_WHAT TO DO_
From the first line of the data below through the line holding "# BN-resc-1 —", write out each line exactly as it stands.

(Stored items)
_ _ _ _

import Summits.Ventures.CertifiedManyBodySolver.Cruxes.ThermalStiffnessCeilingU8b10_le_1o8.Disproof
import HarnessLib

/-!
# BN-resc-1 — the divergence hypothesis of K1 is decidable NON-JUNK at `L = 3` (one certified 3×3 torus computation)

Planner `hubbard-floor-idea-rescuer` g2 (lens = rescuer; zero kit). By-product of CENSUS-idea-rescuer-r3, filed on the crux dir of
K1 = `TcThermcert1.ThermalStiffnessCeilingU8b10_le_1o8` (stmt-Ventures-26381). HONEST FRAMING: bookkeeping about which hypothesis of a
one-sided CEILING statement is load-bearing; nothing about superconductivity in the Hubbard model is proved or disproved here; no
number below is a cell of record; the only numerical inputs quoted are FLOATS of other seats, labelled as such.

WHAT THIS ADDS TO `Disproof.lean` (v4, 41b6a8120c0a6237). There, `K1WithoutTendsto` (divergence dropped) is refuted by a JUNK witness
(`Ls ≡ 0`, `k1_false_without_tendsto_junk`) and the honest variant `K1WithoutTendstoPos` (all sizes positive, no divergence) is recorded
as «expected false (small even tori), not kernel-decidable today … needs a certified finite-L flux free-energy curvature at β·t = 10
exceeding 1/8», with the HANDOFF naming `L = 4` (sector (7,7), dimension 11440², FTLM = float only) as the next regime.

Two remarks make this decidable NOW, by one small certified job:
* (i)  `L = 4` is the WRONG size: the 4×4 flux cost at `(U, β·t) = (8, 10)` is NEGATIVE (`R_4(8) = g_4(0.1)/0.1 = −0.221 ± 0.030`,
       eng-5 FTLM float, K2 `Disproof.lean` (b′)) — a paramagnetic size satisfies NO premise with `ρs > 0` (`premise_false_of_nonpos`
       below), so it can never witness `¬ K1WithoutTendstoPos`; and `L = 2` is gauge-trivial (`g_2 ≡ 0`, same source).
* (ii) `L = 3` is the RIGHT size and is EXACTLY diagonalisable: `N_3 = 2⌊(7/8)·9/2⌋ = 6`, sector `(3,3)` of the 9-site torus,
       dimension `C(9,3)² = 7056` (≤ 784 per total-momentum block) — a full certified spectrum (ball arithmetic, or float `eigh` +
       a-posteriori residual enclosures) is a ≤ 2 core-h job, not an FTLM estimate. Float evidence that the certificate will come out
       TRUE: `R_3(8) = 0.2254` (hub-tc-therm-idea-4 g3, exact-ED float, K2 `Disproof.lean` (b′)), i.e. `g_3(θ) ≈ 2.25·θ²` near 0,
       against the threshold `10·(1/8)·θ² = 1.25·θ²` — an 80 % margin.
Hence the typed reduction `not_k1WithoutTendstoPos_of_floor`: ANY one positive size `L` with a certified quadratic floor
`a·θ² ≤ g_L(θ)` on some window, `a > 5/4`, refutes `K1WithoutTendstoPos`; instantiated at `L = 3` with the named certificate target
`CertFluxCost3x3Floor` (a `Prop`, NOT claimed here). Reading once certified: the divergence hypothesis `Tendsto Ls atTop atTop` of K1 is
load-bearing for a NON-junk reason — the 3×3 torus at β·t = 10 is stiffer than 1/8 in K1's own normalisation — which is the standing
disprover's open (a)-item, closed.

CERTIFICATE SPEC (for an engineer seat if the lead commissions it; ZERO kit used by this seat). Object: `thermalFluxLogZ 3 0 8 (1/8) 10 θ =
Re log Tr_{(3,3)} exp(−10·H_3(θ))`, `H_3(θ) = hubbardTorusTT'Flux 3 0 8 θ` (total flux θ through the x-cycle; Z is gauge-invariant on the
sector, so seam or uniform gauge may be used, but the 3-cycle has three distinct x-bonds per row — no simple-graph degeneracy as at L = 2).
Deliver: (1) certified enclosures of all 7056 eigenvalues at θ = 0 and of `g''(0) = β·[⟨H''(0)⟩ − β·(H'(0);H'(0))_Duhamel]` (uniform gauge:
`H' = J_x/3`, `H'' = −K_x/9`), expected `g''(0) ≈ 4.5`; (2) a crude analytic bound `|g''''| ≤ B` on `|θ| ≤ θ₀` from operator norms
(`‖∂^k H‖ ≤ ‖K_x‖/3^k`); (3) the window: `g(θ) ≥ ½ g''(0) θ² − (B/24) θ⁴ ≥ 2θ²` for `θ₀² ≤ 6(g''(0) − 4)/B`. Then `CertFluxCost3x3Floor`
(with that θ₀ in place of 1/100 if smaller — restate the node, the reduction takes any θ₀ > 0) is a `cert_` node in the cell's grammar.
-/

noncomputable section

namespace Summit.Ventures.CertifiedManyBodySolver.Cruxes.ThermalStiffnessCeilingU8b10_le_1o8.TendstoDeciderL3

open Real Filter
open Summit.Ventures.CertifiedManyBodySolver.Observables
open Summit.Ventures.CertifiedManyBodySolver.Theses
open Summit.Ventures.CertifiedManyBodySolver.Cruxes.ThermalStiffnessCeilingU8b10_le_1o8.Disproof

/-- The K1 flux cost of the `L×L` torus at `(t′, U, 1−n, β·t) = (0, 8, 1/8, 10)`: `g_L(θ) = log Z_L(0) − log Z_L(θ)` on the sector. -/
def fluxCost (L : ℕ) [NeZero L] (θ : ℝ) : ℝ :=
  thermalFluxLogZ L 0 8 (1 - 7 / 8) 10 0 - thermalFluxLogZ L 0 8 (1 - 7 / 8) 10 θ

/-- Certificate SHAPE: a quadratic floor `a·θ² ≤ g_L(θ)` on the window `|θ| ≤ θ₀` at ONE size `L`. -/
def FluxCostQuadFloorAt (L : ℕ) [NeZero L] (θ₀ a : ℝ) : Prop :=
  ∀ θ : ℝ, |θ| ≤ θ₀ → a * θ ^ 2 ≤ fluxCost L θ

/-- **The decider.** One positive size with a certified quadratic floor of slope `a > 5/4 = 10·(1/8)` refutes `K1WithoutTendstoPos`
(take `ρs := a/10 > 1/8`, the constant sequence `Ls ≡ L`; `0 < L` comes from `NeZero L`). -/
theorem not_k1WithoutTendstoPos_of_floor {L : ℕ} [NeZero L] {θ₀ a : ℝ} (hθ₀ : 0 < θ₀) (ha : 5 / 4 < a)
    (h : FluxCostQuadFloorAt L θ₀ a) : ¬ K1WithoutTendstoPos := by
  intro hK
  have hL : 0 < L := Nat.pos_of_ne_zero (NeZero.ne L)
  have key := hK (a / 10) θ₀ (by linarith) hθ₀ (fun _ => L) (fun _ => hL) (fun j _ θ hθ => by
    have h1 := h θ hθ
    have h2 : 10 * (a / 10) * θ ^ 2 = a * θ ^ 2 := by ring
    simpa only [fluxCost, h2] using h1)
  push_cast at key
  linarith

/-- A size at which the flux cost is non-positive at some `θ₁ ≠ 0` of the window carries NO premise with `ρs > 0` on that window
(so paramagnetic sizes — `L = 4` at `(8, β·t = 10)` by the eng-5 float — can never witness `¬ K1WithoutTendstoPos`, and are never
binding for K1 either). -/
theorem premise_false_of_nonpos {L : ℕ} [NeZero L] {θ₀ ρs θ₁ : ℝ} (hρ : 0 < ρs) (hθ₁ : |θ₁| ≤ θ₀) (hne : θ₁ ≠ 0)
    (hnonpos : fluxCost L θ₁ ≤ 0) :
    ¬ (∀ θ : ℝ, |θ| ≤ θ₀ → 10 * ρs * θ ^ 2 ≤ fluxCost L θ) := by
  intro h
  have h1 := h θ₁ hθ₁
  have h2 : 0 < θ₁ ^ 2 := by positivity
  nlinarith

/-- CERTIFICATE TARGET (a `Prop`; NOT claimed, NOT a cell of record): the 3×3 torus (sector (3,3), β·t = 10, U = 8, t′ = 0) has flux cost
at least `2·θ²` on `|θ| ≤ 1/100`. Float evidence: `R_3(8) = 0.2254`, i.e. `g_3(θ) ≈ 2.25·θ²` (idea-4 g3 exact-ED float, K2 Disproof (b′)).
To be fed by ONE certified 3×3 ED job (spec in the module docstring); restate with the job's θ₀ if it comes out smaller. -/
def CertFluxCost3x3Floor : Prop := FluxCostQuadFloorAt 3 (1 / 100) 2

/-- Instantiation: the 3×3 certificate decides the honest finite-size variant of K1 in the negative. -/
theorem not_k1WithoutTendstoPos_of_cert3 (h : CertFluxCost3x3Floor) : ¬ K1WithoutTendstoPos :=
  not_k1WithoutTendstoPos_of_floor (L := 3) (by norm_num) (by norm_num) h

/-- Converse bookkeeping: the JUNK-free variant is all that separates the junk refutation from K1 —
`K1WithoutTendsto → K1WithoutTendstoPos` (Disproof) and `K1WithoutTendsto → K1` (Disproof); with the certificate, the middle term is
false while K1 stays open: the divergence hypothesis is load-bearing for a non-junk reason. -/
theorem chain_readback :
    (K1WithoutTendsto → K1WithoutTendstoPos) ∧ (K1WithoutTendsto → TcThermcert1.ThermalStiffnessCeilingU8b10_le_1o8) :=
  ⟨withoutTendstoPos_of_withoutTendsto, k1_of_withoutTendsto⟩

end Summit.Ventures.CertifiedManyBodySolver.Cruxes.ThermalStiffnessCeilingU8b10_le_1o8.TendstoDeciderL3

end
import Mathlib
import Summits.AnomalousDissipation.AnomalousDissipation.Theorems.DyadicWallCascadeDyadicRealisationZeroStressTools
import HarnessLib

/-!
# Momentum tools for the rate obstruction `NoFastBlowDown` (Tools C1)

Tools file C1 of the unconditional rate obstruction `NoFastBlowDown` for the witnesses of the crux
`Summit.AnomalousDissipation.AnomalousDissipation.Theses.DyadicWallCascade.ViscousContinuation`
(stmt-AnomalousDissipation-17917, line SketchIdeator4, lead c1).

For a bounded smooth steady Navier–Stokes pair `(W, P)` on `ℝ³` (unit viscosity, no force) the
momentum equation of the rescaled solution `(λW(λ·), λ²P(λ·))`, tested against `φ eᵢ` with
`φ ∈ C²_c` and divided by `λ²`, reads `T1(λ) + T2(λ) = -λ⁻¹ L(λ)` with
`T1 = ∫ Wᵢ(λY) (Dφ(Y)·W(λY))`, `T2 = ∫ P(λY) ∂ᵢφ(Y)`, `L = ∫ Δφ(Y) Wᵢ(λY)`.  This file supplies:

* `noFastBlowDown_momentum_identity` — the identity above with the EXACT Laplacian term (the
  equality `key` inside the tree lemma `zeroStress_momentum_scaled`);
* `noFastBlowDown_momentum_convective_diff` — `|T1(W(λ·)) - T1(V)| ≤ δ (C' + C) ∫ ‖Dφ‖` when
  `|W| ≤ C'`, `|V| ≤ C` and `|W(λ·) - V| ≤ δ` on `tsupport φ`;
* `noFastBlowDown_momentum_pressure_diff` — `|T2(P(λ·)) - T2(Q)| ≤ δ ∫ ‖Dφ‖` when
  `|P(λ·) - Q| ≤ δ` on `tsupport φ`;
* `noFastBlowDown_momentum_laplacian_diff` — `|L(W(λ·)) - L(V)| ≤ δ ∫ |Δφ|` when
  `|W(λ·) - V| ≤ δ` on `tsupport φ`;
* `noFastBlowDown_momentum_laplacian_bound` — `|L(W(λ·))| ≤ C' ∫ |Δφ|` when `|W| ≤ C'`.

All statements are folklore; the file ends with the registered tools stub
`stub_noFastBlowDownMomentumTools` (conjunction of the five statements).
-/

open MeasureTheory Set Filter Topology Function
open Literature.Analysis.FluidPDE
open scoped BigOperators Laplacian RealInnerProductSpace
import Literature.Computability.AlgebraicComplexity.MW21SingularTuplesNullCone
import Literature.NumberTheory.DiophantineGeometry.DetStabilizerFrobeniusProofs
import HarnessLib

/-!
# Symmetries of the determinant hypersurface (Makam–Wigderson 2021, Thm. 1.12): discharge of
# `makamWigderson2021_thm_1_12`

Sibling proof file of `Literature/Computability/AlgebraicComplexity/MW21SingularTuplesNullCone.lean`
(cell `val-lit`, cross-ladder typing row X3-MW21), discharging its named fact
`Literature.Computability.AlgebraicComplexity.makamWigderson2021_thm_1_12` (V. Makam, A. Wigderson,
*Singular tuples of matrices is not a null cone (and the symmetries of algebraic varieties)*,
J. reine angew. Math. **780** (2021) = arXiv:1909.00857, Thm. 1.12 "(Frobenius)", p0006:L30, in
the reading the paper itself uses in §6 and in Thm. 1.13 at `m = 1`): for `n ≥ 1` the group of
symmetries of `SING_{n,1} = {X ∈ Mat_n : det X = 0}` is `G_{n,1} ∪ G_{n,1}·τ`, i.e. every
invertible linear map `g` of `Mat_n` with `g(SING) = SING` is `X ↦ PXQ` or `X ↦ PXᵀQ` with
`P, Q ∈ GL_n`. Honest framing: a discharge of a typed classical statement (Frobenius 1897,
Dieudonné 1949); nothing here bears on VP versus VNP.

## Proof

The inclusion `G_{n,1} ∪ G_{n,1}·τ ⊆ 𝒢_{SING}` is the tree's `mem_symmetryGroup_SING_of_mem_G_or`.
Conversely (Dieudonné's argument): a linear bijection `T` of `Mat_n` with `T(SING) = SING` maps
matrices of rank `≤ 1` to matrices of rank `≤ 1`, because rank `≤ 1` is detected by the singular
cone alone — `X` has rank `≤ 1` iff for every `Y` the set `{t : det(Y + tX) = 0}` is all of `ℂ` or
has at most one element (`det(Y + t u wᵀ)` is affine in `t`; if `X = P·diag(d)·Q` by elementary
operations with two nonzero `dᵢ`, the matrix `Y = P·diag(y)·Q` with `y = -d` resp. `-2d` at those
places and `1` elsewhere gives the roots `1, 2` and not `0`) — and this criterion is transported by
`T`. The tree's Marcus–Moyls engine `MarcusMoyls.exists_sandwich_or_transpose_sandwich`
(`DetStabilizerFrobeniusProofs.lean`: a linear bijection preserving rank `≤ 1` in both directions is
`X ↦ UXV` or `X ↦ UXᵀV`) then gives the sandwich form; `U, V` are invertible because `T` is onto,
and the sandwich is the action of `(1, U, (V⁻¹)) ∈ GL_1 × GL_n × GL_n`. The case `n = 1` (all maps
are scalars) is treated apart. Everything is proved; no definitions are introduced.

## References

* [MakamWigderson2021] V. Makam, A. Wigderson, J. reine angew. Math. 780 (2021) =
  arXiv:1909.00857, Thm. 1.12 (p0006:L30), §6 (p0015:L5).
* G. Frobenius, *Über die Darstellung der endlichen Gruppen durch lineare Substitutionen*,
  Sitzungsber. Preuss. Akad. (1897), §7; J. Dieudonné, *Sur une généralisation du groupe
  orthogonal à quatre variables*, Arch. Math. 1 (1949) 282–287; M. Marcus, B. N. Moyls, *Linear
  transformations on algebras of matrices*, Canad. J. Math. 11 (1959) (the tree's engine).
-/

noncomputable section
import Literature.MathematicalPhysics.QuantumLattice.HubbardHubbardModel
import Literature.MathematicalPhysics.QuantumLattice.HubbardGaugeBound
import Literature.MathematicalPhysics.QuantumLattice.TraceInequalitiesProofs
import Literature.MathematicalPhysics.QuantumLattice.LatticeToriProofs
import HarnessLib

/-!
# Proof of the Koma–Tasaki bounds (`koma_tasaki_magnetic`, `koma_tasaki_1d`)

Family `hubbard` (trunk T-QLATTICE), statement hubbard.S11. Sibling proof file of
`Literature/MathematicalPhysics/QuantumLattice/HubbardHubbardModel.lean`: it DISCHARGES the named
fact `Literature.MathematicalPhysics.QuantumLattice.koma_tasaki_magnetic` (`def … : Prop`, D-0014) of that file —
`theorem koma_tasaki_magnetic_holds : koma_tasaki_magnetic` — from Mathlib and the accepted
prelude, following the printed proof of Koma–Tasaki (the McBryan–Spencer complex-rotation
method), and by the same argument with the charge gauge (eq. (5)) the one-dimensional
superconducting fact `koma_tasaki_1d` (`koma_tasaki_1d_holds`; the two-dimensional one,
`koma_tasaki_2d_holds`, is discharged in the sibling `HubbardHubbardModelPairDecayProofs.lean`
from the same trace bound, so it is not repeated here, although `norm_thermalCorr_onSitePair_le`
below gives it in one line as well). No statement is introduced or changed here. (With
`koma_tasaki_noLRO_of` of `HubbardHubbardModelProofs.lean`, `koma_tasaki_noLRO` follows from
`koma_tasaki_2d_holds` and `koma_tasaki_magnetic_holds`; that one-line discharge belongs to that
file and is not made here.)

The magnetic statement: for the grand-canonical Hubbard model `hubbardTorusWith d L t U μ` on the tori
`(ℤ/Lℤ)^d` (any hopping `t`, interaction `U`, chemical potential `μ`) and every `β > 0`, the
thermal transverse spin correlation `⟨S⁺_x S⁻_y⟩_{β, L}` (`Matrix.thermalCorr`, `siteSpinPlus`)
obeys, uniformly in `L ≥ 1`, a power law `C (dist (x, y) + 1)^{-f}`, `f > 0`, for `d = 2`, and
an exponential bound `C e^{-m dist (x, y)}`, `m > 0`, for `d = 1`. The proof gives the explicit
(far from optimal) values `f = 1 / (128 β |t| + 1)`, `C = e` (`d = 2`) and
`m = 1 / (16 β |t| + 1)`, `C = 1` (`d = 1`), independent of `U` and `μ` as in the source; the
same constants are obtained for the pair correlation `⟨c†_{x↑} c†_{x↓} c_{y↓} c_{y↑}⟩_{β, L}`
(`onSitePair`).

## The printed proof and its transcription

Koma–Tasaki, PRL **68** (1992) 3248 = arXiv:cond-mat/9709068, pp. 3–4, for an observable `A`
and the Gibbs state `⟨A⟩ = Tr[A e^{-βH}] / Tr[e^{-βH}]` on a finite torus:

* (5)–(6) a non-unitary "gauge transformation" `G = Π exp[-i θ_{uσ} n_{uσ}]` with imaginary
  angles, and `Tr[A e^{-βH}] = Tr[G A G⁻¹ e^{-β G H G⁻¹}]`. Here: `G = diagonal (s ↦ Π_{i ∈ s} w_i)`
  on the fermionic Fock space `ℂ^{Finset (Orb Λ)}` with weights `w_i = e^{v_i}`; it rescales
  `c†_i ↦ w_i c†_i`, `c_i ↦ w_i⁻¹ c_i` (`diagonal_prod_mul_creation`,
  `diagonal_prod_mul_annihilation`) and fixes the number operators (`gauge_conj_numberAt`).
  For the pair correlation the weights are `v_{(u,σ)} = -ψ u` (eq. (5) with `θ = -iφ`); for the
  magnetic case (last paragraph of the proof, "θ depends on σ") they are spin-dependent:
  `v_{(u,↑)} = -ψ u`, `v_{(u,↓)} = +ψ u` (`sum_cosh_signGauge` treats both sign patterns).
* (7) `G H G⁻¹ = H + U + iP` with `U = -Σ t_{uv} (cosh (φ_u - φ_v) - 1) c†c`: here
  `gauge_conj_hamiltonianWith` (the hopping monomials pick up `e^{v_{xσ} - v_{yσ}}`, the
  interaction and `μ N` are fixed) and `gauge_hermitianPart_sub_hamiltonianWith`
  (`(H' + H'ᴴ)/2 - H = -t Σ (cosh (v_{xσ} - v_{yσ}) - 1) c†_{xσ} c_{yσ}`, i.e. `U`; the
  anti-Hermitian part `iP` is never needed separately).
* (8) `G A G⁻¹ = e^{-2(φ_x - φ_y)} A`: here `gauge_conj_creation`, `gauge_conj_annihilation`,
  `gauge_conj_creation_mul_annihilation` and `gauge_conj_mul`, giving
  `κ = e^{v_{x↑} + v_{x↓} - v_{y↓} - v_{y↑}} = e^{-2(ψ x - ψ y)}` for `A = c†_{x↑} c†_{x↓} c_{y↓} c_{y↑}`
  and `κ = e^{v_{x↑} - v_{x↓}} e^{v_{y↓} - v_{y↑}} = e^{-2(ψ x - ψ y)}` for `A = S⁺_x S⁻_y`.
* (10) the chain of trace inequalities i)–iv) (Cauchy–Schwarz, `|Tr OP| ≤ ‖O‖ Tr P`,
  `Tr[(O⋆)^N O^N] ≤ Tr[(O⋆O)^N]` with the Lie product formula, Golden–Thompson): this is the
  model-independent `Literature.MathematicalPhysics.QuantumLattice.koma_tasaki_trace_bound` of
  `TraceInequalitiesProofs.lean` (from the discharged named facts `goldenThompson`,
  `bernstein_trace_exp_mul_exp_conjTranspose_le` of `TraceInequalities.lean` and the Lie product
  formula of `LieTrotter.lean`), `|Tr (A e^{-H})| ≤ |κ| ‖A‖ e^{‖U‖} Tr e^{-H}`.
* (11) `‖e^{-βU}‖ ≤ exp [β Σ |t| (cosh (φ_u - φ_v) - 1)]` using `‖c†_u c_v‖ ≤ 1`: here
  `norm_gauge_hermitianPart_sub_hamiltonianWith_le` with `l2_opNorm_creation_mul_annihilation_le_one`
  (`‖c_i‖, ‖c†_i‖ ≤ 1`: `norm_annihilation_le_one`, `norm_creation_le_one` of `HubbardGaugeBound`).
  Assembled: `norm_trace_mul_gibbsWeight_hamiltonianWith_le` (any graph `Λ`, any weights `v`),
  on the torus `norm_gibbsState_hubbardTorusWith_le`, and with the two sign patterns
  `norm_thermalCorr_onSitePair_le`, `norm_thermalCorr_siteSpinPlus_le`:
  `|⟨A⟩_{β,L}| ≤ e^{-2(ψ x - ψ y)} exp [2 β |t| Σ_u Σ_{u'} [u ∼ u'] (cosh (ψ u - ψ u') - 1)]`
  for EVERY real function `ψ` on `(ℤ/Lℤ)^d` (eq. (12) before the choice of `φ`).
* (12)–(13) and P1, P2: the choice of the test function. The source takes `φ` = `q ×` the
  lattice Green function on the torus and quotes P1 (bounded gradient) and P2
  (`φ_x - φ_y ≥ q α ln |x - y|` in `d = 2`, `≥ q γ |x - y|` in `d = 1`, "in the `L → ∞` limit").
  Here the uniform-in-`L` statement is obtained from the explicit McBryan–Spencer profiles of
  `LatticeToriProofs.lean` (`exists_testFunction_two`: `ψ x - ψ y = q log (R + 1)`, energy
  `≤ 64 q² (log (R + 1) + 1)`; `exists_testFunction_one`: `q R`, energy `≤ 8 q² R`;
  `R = dist (x, y)`), applied with `ψ/2` in place of `φ` bookkeeping (`-2 (ψ x - ψ y)` above), and
  the charge `q = 1 / (128 β |t| + 1)` resp. `1 / (16 β |t| + 1)`, for which
  `2 β |t| · 64 q² ≤ q` resp. `2 β |t| · 8 q² ≤ q` (`charge_ineq`), whence
  `|⟨A⟩| ≤ e^{-2q log (R+1) + q log (R+1) + q} ≤ e · (R + 1)^{-q}` resp. `≤ e^{-2qR + qR} = e^{-qR}`
  (`le_rpow_of_forall_testFunction_two`, `le_exp_of_forall_testFunction_one`).

A technical point of the transcription: the target statement elaborates the matrix algebra on
`Finset (Orb (FermionTorus d L))` through the `DecidableEq (FermionTorus d L)` instance found by
instance resolution on the concrete type (`instDecidableEqLex`/`Fintype.decidablePiFintype`),
whereas the generic lemmas over a `[LinearOrder Λ]` carry `LinearOrder.toDecidableEq`; the two
are equal by `Subsingleton.elim` but not definitionally, so the torus lemmas
(`norm_gibbsState_hubbardTorusWith_le`, `norm_thermalCorr_onSitePair_le`,
`norm_thermalCorr_siteSpinPlus_le`) are stated for an arbitrary instance
`[DecidableEq (FermionTorus d L)]` and substitute it at the start of their proofs.

## Sources

T. Koma, H. Tasaki, *Decay of superconducting and magnetic correlations in one- and
two-dimensional Hubbard models*, Phys. Rev. Lett. **68** (1992) 3248–3251
= arXiv:cond-mat/9709068 (held copy), Theorem (p. 2) and its proof, eqs. (5)–(13) (pp. 3–4),
magnetic case: last paragraph of the proof (p. 4). O. A. McBryan, T. Spencer, Comm. Math. Phys.
**53** (1977) 299 (the method and the logarithmic test function).

## Mathlib search

All model notions (`creation`, `annihilation`, `numberAt`, `hamiltonianWith`, `hubbardTorusWith`,
`siteSpinPlus`, `Matrix.gibbsState`, `Matrix.thermalCorr`, `torusDist`) come from the accepted
prelude, as do `isHermitian_hamiltonianWith`, `norm_annihilation_le_one`, `norm_creation_le_one`
(`HubbardGaugeBound`, whose `gaugeMatrix θ` is the present `G_w` with `w = e^{-θ}`; the weight
form is kept here because the spin-dependent gauge of the magnetic case is not a `siteGauge`); Mathlib supplies `Matrix.diagonal`, the `L²` operator norm (`Matrix.l2_opNorm_diagonal`,
`Matrix.l2_opNorm_conjTranspose_mul_self`, `Matrix.l2_opNorm_mul`), `NormedSpace.exp`,
`Real.cosh`, `Real.rpow_def_of_pos`. `rg -i 'koma|mcbryan|golden.thompson'` over Mathlib: nothing.
-/

open scoped Matrix.Norms.L2Operator ComplexOrder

_ _ _ _

_RESPONSE AREA_
import Summits.Ventures.CertifiedManyBodySolver.Cruxes.ThermalStiffnessCeilingU8b10_le_1o8.Disproof
import HarnessLib

/-!
# BN-resc-1 — the divergence hypothesis of K1 is decidable NON-JUNK at `L = 3` (one certified 3×3 torus computation)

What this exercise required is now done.